In this debut work, Iaccarino draws upon three decades of experience, primarily at the elementary level, with occasional forays into that special wilderness also known as middle school. The author recognizes her own early sources of inspiration, most notably a high school history teacher who selected her to participate in a Saturday lecture and discussion program at Yale University, despite lackluster grades. By means of this rare opportunity, Iaccarino came upon an insight that ended up guiding her entire teaching philosophy: Apathy is the real enemy. This book is not a treatise on educational reform, but the author is not shy about commenting on the changes—both positive and negative—that she has witnessed over the past 30 years. Certainly among the veiled criticisms is the notion of standardized testing as the ultimate indicator of student achievement and teacher effectiveness. Throughout the text, Iaccarino employs self-deprecating humor and parenthetical asides, keeping the tone light and breezy, without minimizing the importance of her subject matter. She offers practical, tongue-in-cheek advice: If one is going to employ the “talking stick” method for maintaining classroom order, lightweight cardboard materials are preferable in the event of violent outbursts. She also recounts her experiences using Shakespeare, medieval English history and Native American cultures to motivate students, helping them make connections between schoolwork and overarching themes that would shape their own lives. The section on the six basic syllable types is not to be missed, as Iaccarino employs narratives that will resonate with children and enable them to learn pronunciation rules.

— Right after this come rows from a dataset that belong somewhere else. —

/-!
# The graded norm maps of a RAMIFIED QUADRATIC DATUM below and at the break: `N(1 + yϖⁿ) = 1 + y·Tr(ϖⁿ) + y²·(ϖσϖ)ⁿ` for `σ`-fixed `y`
# (Serre, *Local Fields* V §3 Prop. 5 (i)–(iii) for `ℓ = p = 2`: levels `n ≤ d − 2` are ONTO, the break level `n = d − 1` has image of index `≤ 2`)

Topic `NumberTheory/LocalFields`; namespace `Literature.NumberTheory.LocalFields.WildQuadraticDatum` (the one-field datum of ★ `WildQuadraticDatumTrace`:
`σ` an involution of a discretely valued field `K` with `v ∘ σ = v`, non-zero `σ`-fixed elements of even valuation, `ϖ` a uniformiser, `|ϖ − σϖ| = |ϖ|^d`,
`|2| = |ϖ|^t`; the fixed field `F = K^σ` is never a type).  THEOREMS ONLY (no definition, no instance, no notation, no named fact, no `sorry`).
Cell `pub/hodgecm-mathlib` (D-0151), crux H413 = `stmt-HodgeConjecture-24833`; road «(D-RAM) FOUR-FRAME», unit U3_Laws, LEAD ruling (R-17): the §S heads
`stub_U3_stableLaw_RP ∕ _RU` reduce BY NAME (★ `F0P3cDyRamStableLawOfModelSum`) to (NI2) «local norm index two with a unit representative» + (MS); this file is
the ENGINE of (NI2) at a WILD place (`|2| < 1`), the sequel `WildQuadraticDatumNormIndexTwo` assembles (NI2) itself (wild by induction on the level + ★
`exists_mul_map_eq_of_isRamifiedQuadraticDatum` for the deep levels; tame by ★ `RamifiedQuadraticNorm.exists_mul_map_eq_or_eq_mul`).

THE MATHEMATICS (Serre V §3, `G = {1, σ}`, break `i_G(σ) − 1 = d − 1`, `ψ(n) = n` for `n ≤ d − 1`).  Write `π := ϖ·σϖ` (a `σ`-fixed uniformiser of `F`, `|π| = |ϖ|²`) and
`Aₙ := ϖⁿ + σ(ϖⁿ) = Tr(ϖⁿ)`.  For `σ`-FIXED `y` one has the exact identity `N(1 + y·ϖⁿ) = (1 + yϖⁿ)(1 + y·σϖⁿ) = 1 + y·Aₙ + y²·πⁿ` (§1), and the trace images
★ `v_add_map_le_exp` (`Tr 𝔭_E^j ⊆ 𝔭_F^{⌊(j+d)∕2⌋}`, Serre III §3 Prop. 7) give `|Aₙ| ≤ |π|^{n+1}` for `n ≤ d − 2` and `|A_{d−1}| ≤ |π|^{d−1}`.  Hence, for a `σ`-fixed unit
`w` with `|w − 1| ≤ |π|ⁿ`, writing `w − 1 = W·πⁿ` and `Aₙ = λ·πⁿ` (`W, λ` fixed integers):  `w − N(1 + yϖⁿ) = −πⁿ·(y² + λy − W)`.
* BELOW THE BREAK (`n ≤ d − 2`, §2): `|λ| < 1`, and `y² ≡ W (mod 𝔪)` is solvable by a FIXED integer `y` (every residue of the finite residue field of characteristic `2` is a
  square, ★ `exists_valued_mul_self_sub_lt_one_of_finite_residueField`; every integer is within `|ϖ|` of a fixed one, §1); a fixed element of valuation `< 1` has valuation
  `≤ |π|`, so `|w − N(1 + yϖⁿ)| ≤ |π|^{n+1}`: THE GRADED NORM MAP IS ONTO (Serre V §3 Prop. 5 (ii), `ξ ↦ ξ^p`).
* AT THE BREAK (`n = d − 1 ≥ 1`, §3): the residue map `ȳ ↦ ȳ² + λ̄ȳ` is ADDITIVE on the finite residue field `𝓀` of characteristic `2` with kernel `{0, λ̄}`, so its image
  has index `≤ 2` in `(𝓀, +)` (§0, pure finite-group counting: `|ker|·[𝓀 : ker] = |𝓀|`, `[𝓀 : ker] = |im|`); ONE fixed integer `κ` (a lift of a representative of the other
  coset) therefore serves every `W`: `y² + λy ≡ W` or `≡ W + κ (mod 𝔪)` for some fixed `y`, i.e. `|w − N(1+yϖⁿ)| ≤ |π|^{d}` or `|c·w − N(1+yϖⁿ)| ≤ |π|^{d}` with the SINGLE
  fixed one-unit `c := 1 + κ·π^{d−1}` (Serre V §3 Prop. 5 (iii), `ξ ↦ ξ^p − η^{p−1}ξ`, cokernel of order `p = 2`).
No completeness is used in this file (only `[Finite 𝓀[K]]` and `|2| < 1`); nothing printed is asserted — elementary valuation algebra.  HONEST LABEL: HC_CM is proved only
modulo the 7 printed citations (2 remaining named inputs: hLiu418 = stmt-HodgeConjecture-24832, h413 = stmt-HodgeConjecture-24833) until rung 0 closes; count-neutral.

* §0 `exists_forall_sq_add_mul_eq_or` (finite field of characteristic two: the image of `y ↦ y² + l·y` has index `≤ 2`).
* §1 bookkeeping: `v_le_exp_of_fixed_of_v_lt` (fixed + `v < exp 2m` ⇒ `v ≤ exp(2m−2)`), `exists_fixed_v_sub_le` (fixed approximation of integers),
  `mul_map_mul_map` ∕ `map_mul_map` (norms multiply, norms are fixed), `v_normVarpi_pow` (`|πⁿ| = exp(−2n)`), `one_add_mul_mul_map` (the norm identity),
  `v_eq_one_of_v_mul_map_eq_one` (`|zσz| = 1 ⇒ |z| = 1`), `mem_maximalIdeal_iff_v_lt_one`, `residue_eq_of_v_sub_lt_one`, `exists_fixed_residue_dichotomy`.
* §2 `exists_norm_approx_below_break` (levels `n ≤ d − 2`).   §3 `exists_norm_approx_at_break` (the break level, one `c` for all `w`).

## References
* [Serre1979] J.-P. Serre, *Local Fields*, GTM 67 (1979): Ch. V §3 Prop. 5 and Cor. 3 pp. 85–87 (the graded norm maps of a totally ramified cyclic extension of prime
  degree), Ch. III §3 Prop. 7 (trace images), Ch. XV §2 (norm groups).
* [NeukirchANT1999] J. Neukirch, *Algebraic Number Theory* (1999): Ch. V (1.2)–(1.3) (the local norm index).
-/

set_option autoImplicit false

open WithZero
open scoped Valued

namespace Literature.NumberTheory.LocalFields.WildQuadraticDatum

Observe how “Secret Agent Silent E” furtively appears at the end of a word and allows the previous vowel to speak its own name: “at” versus “ate.” Parents can use this valuable resource not only to familiarize themselves with challenges faced in the classroom, but also to reinforce beneficial educational habits at home.

Recommended reading for all educators, from starry-eyed neophytes to seasoned veterans.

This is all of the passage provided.